▶ Input material
import Literature.NumberTheory.Automorphic.JacquetRankStrictMono
import Literature.NumberTheory.Automorphic.JacquetModuleFrobeniusProofs
import HarnessLib

/-!
# A smooth representation embedding in a normalised induction `i_P(σ)` has a non-zero Jacquet module; on a Jacquet LINE the Levi acts
# by the inducing character

Generic representation theory (theorems only; no definition, no named fact, no instance) over ★ Frobenius reciprocity for normalised
induction `Hom_G(π, i_P σ) ≃ₗ Hom_M(r_P π, σ)` (★ `Representation.frobenius_normalizedInd_holds`, `Automorphic/JacquetModuleFrobeniusProofs`,
[BernsteinZelevinsky1977, Prop. 1.9 (b)]; [Casselman1995, Thm. 3.2.4]) and ★ `Automorphic/JacquetRankStrictMono` §4.  For a parabolic triple
`t = (P, M, N)` with `δ_P` trivial on `N`:

* §1 `nontrivial_coinvariants_of_intertwiningMap_normalizedInd_ne_zero` — a smooth `π` with a NON-ZERO `G`-map `π → i_P(σ)` has `r_P π ≠ 0`
  (its Frobenius image is a non-zero `M`-map out of `r_P π`); `…_of_injective_…` — in particular for `π ≠ 0` EMBEDDING in `i_P(σ)`
  ([Casselman1995, Cor. 6.3.7: «every irreducible composition factor … has a non-zero Jacquet module» in the embedded case]).
* §2 `normalizedJacquet_apply_eq_smul_of_finrank_eq_one_of_intertwiningMap_normalizedInd` — if moreover `σ = ℂ_θ` is a character and `r_P π`
  is a LINE, then `M` acts on `r_P π` by `θ`, so every exponent of `π` is `θ` pointwise (`apply_eq_of_eigenvector_…`) — the step «`π_N` has
  length one, hence `π_N ≅ σδ^{1/2}`» of [Casselman1995, Prop. 7.1.3].

Stated for an ABSTRACT `i_P(σ) = Representation.normalizedInd t σ`, so that consumers at a concrete carrier (the T3 «KeysCaseTwo» pay-down of
cell pub/hodgecm-mathlib F0∕P3: `cmPrincipalSeries L 3 v χ`, definitionally `normalizedInd (cmBorelTriple L 3 v) (ℂ_χ)`) cross the
definitional identification once and do all Frobenius bookkeeping here, generically.

## References
[BernsteinZelevinsky1977] Prop. 1.9 (b), §2.3 · [Casselman1995] Thm. 3.2.4 p. 34, Cor. 6.3.7 p. 59, Prop. 7.1.3 p. 67.
-/

set_option autoImplicit false

noncomputable section

namespace Representation

open Literature.NumberTheory.Automorphic

variable {G : Type*} [Group G] [TopologicalSpace G] [IsTopologicalGroup G] (t : ParabolicTriple G) [LocallyCompactSpace t.P]
  {V : Type*} [AddCommGroup V] [Module ℂ V] (π : Representation ℂ G V)

/-! ## §1 A non-zero map to `i_P(σ)` forces `r_P ≠ 0` -/

/-- **A smooth `π` with a non-zero `G`-map to a normalised induction `i_P(σ)` has `r_P π ≠ 0`**: under ★ Frobenius (a LINEAR equivalence
`Hom_G(π, i_P σ) ≃ₗ Hom_M(r_P π, σ)`) the map corresponds to a non-zero `M`-map out of `r_P π`, which is therefore not the zero space.
[cite: BernsteinZelevinsky1977, Prop. 1.9 (b)] [cite: Casselman1995, Thm. 3.2.4 p. 34; Cor. 6.3.7 p. 59] -/
theorem nontrivial_coinvariants_of_intertwiningMap_normalizedInd_ne_zero
    (hδ : ∀ (n : G) (hn : n ∈ t.N), deltaChar t.P ⟨n, t.N_le hn⟩ = 1) (hπ : π.IsSmooth)
    {W : Type*} [AddCommGroup W] [Module ℂ W] (σ : Representation ℂ ↥t.M W)
    (f : π.IntertwiningMap (Representation.normalizedInd t σ)) (hf : f ≠ 0) :
    Nontrivial (t.restrict π).Coinvariants := by
  obtain ⟨Φ⟩ := Representation.frobenius_normalizedInd_holds t hδ π σ hπ
  have hΦ : Φ f ≠ 0 := fun h0 => hf (Φ.map_eq_zero_iff.1 h0)
  by_contra hsub
  rw [not_nontrivial_iff_subsingleton] at hsub
  exact hΦ (Representation.IntertwiningMap.ext (LinearMap.ext fun x => by
    rw [Representation.IntertwiningMap.zero_toLinearMap, LinearMap.zero_apply, Subsingleton.elim x 0, map_zero]))

/-- **A smooth `π ≠ 0` EMBEDDING in `i_P(σ)` has `r_P π ≠ 0`.** [cite: Casselman1995, Cor. 6.3.7 p. 59; Cor. 6.3.9 (b) p. 60]
[cite: BernsteinZelevinsky1977, Prop. 1.9 (b)] -/
theorem nontrivial_coinvariants_of_injective_normalizedInd [Nontrivial V]
    (hδ : ∀ (n : G) (hn : n ∈ t.N), deltaChar t.P ⟨n, t.N_le hn⟩ = 1) (hπ : π.IsSmooth)
    {W : Type*} [AddCommGroup W] [Module ℂ W] (σ : Representation ℂ ↥t.M W)
    (f : π.IntertwiningMap (Representation.normalizedInd t σ)) (hf : Function.Injective f) :
    Nontrivial (t.restrict π).Coinvariants := by
  refine nontrivial_coinvariants_of_intertwiningMap_normalizedInd_ne_zero t π hδ hπ σ f fun h0 => ?_
  obtain ⟨x, hx⟩ := exists_ne (0 : V)
  have hx0 : f x = f 0 := by rw [h0, Representation.IntertwiningMap.coe_zero, Pi.zero_apply, Pi.zero_apply]
  exact hx (hf hx0)

/-! ## §2 On a Jacquet line the Levi acts by the inducing character -/

/-- **If `r_P π` is a line and `π` maps non-trivially to `i_P(ℂ_θ)`, then `M` acts on `r_P π` by `θ`** (★
`normalizedJacquet_apply_eq_smul_of_finrank_eq_one` applied to the Frobenius image of the map). [cite: Casselman1995, Prop. 7.1.3 p. 67; Thm. 3.2.4]
[cite: BernsteinZelevinsky1977, Prop. 1.9 (b)] -/
theorem normalizedJacquet_apply_eq_smul_of_finrank_eq_one_of_intertwiningMap_normalizedInd
    (hδ : ∀ (n : G) (hn : n ∈ t.N), deltaChar t.P ⟨n, t.N_le hn⟩ = 1) (hπ : π.IsSmooth) (θ : ↥t.M →* ℂˣ)
    (h1 : Module.finrank ℂ (t.restrict π).Coinvariants = 1)
    (f : π.IntertwiningMap (Representation.normalizedInd t ((Representation.trivial ℂ ↥t.M ℂ).twist θ))) (hf : f ≠ 0)
    (m : ↥t.M) (x : (t.restrict π).Coinvariants) :
    π.normalizedJacquet t m x = ((θ m : ℂˣ) : ℂ) • x := by
  obtain ⟨Φ⟩ := Representation.frobenius_normalizedInd_holds t hδ π ((Representation.trivial ℂ ↥t.M ℂ).twist θ) hπ
  exact normalizedJacquet_apply_eq_smul_of_finrank_eq_one t π θ h1 (Φ f) (fun h0 => hf (Φ.map_eq_zero_iff.1 h0)) m x

/-- Hence **every exponent of such a `π` equals `θ` pointwise** (eigenvector form). [cite: Casselman1995, §4.4 p. 45; Prop. 7.1.3 p. 67] -/
theorem apply_eq_of_eigenvector_of_finrank_eq_one_of_intertwiningMap_normalizedInd
    (hδ : ∀ (n : G) (hn : n ∈ t.N), deltaChar t.P ⟨n, t.N_le hn⟩ = 1) (hπ : π.IsSmooth) (θ : ↥t.M →* ℂˣ)
    (h1 : Module.finrank ℂ (t.restrict π).Coinvariants = 1)
    (f : π.IntertwiningMap (Representation.normalizedInd t ((Representation.trivial ℂ ↥t.M ℂ).twist θ))) (hf : f ≠ 0)
    {χ' : ↥t.M →* ℂˣ} {w : (t.restrict π).Coinvariants} (hw0 : w ≠ 0)
    (hw : ∀ m : ↥t.M, π.normalizedJacquet t m w = ((χ' m : ℂˣ) : ℂ) • w) (m : ↥t.M) :
    ((χ' m : ℂˣ) : ℂ) = ((θ m : ℂˣ) : ℂ) := by
  have e := (hw m).symm.trans
    (normalizedJacquet_apply_eq_smul_of_finrank_eq_one_of_intertwiningMap_normalizedInd t π hδ hπ θ h1 f hf m w)
  exact smul_left_injective ℂ hw0 e

end Representation

end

▶ To do
Work out how many lines of the records contain the word "character". Give that number and nothing more.

▶ Solved problem
3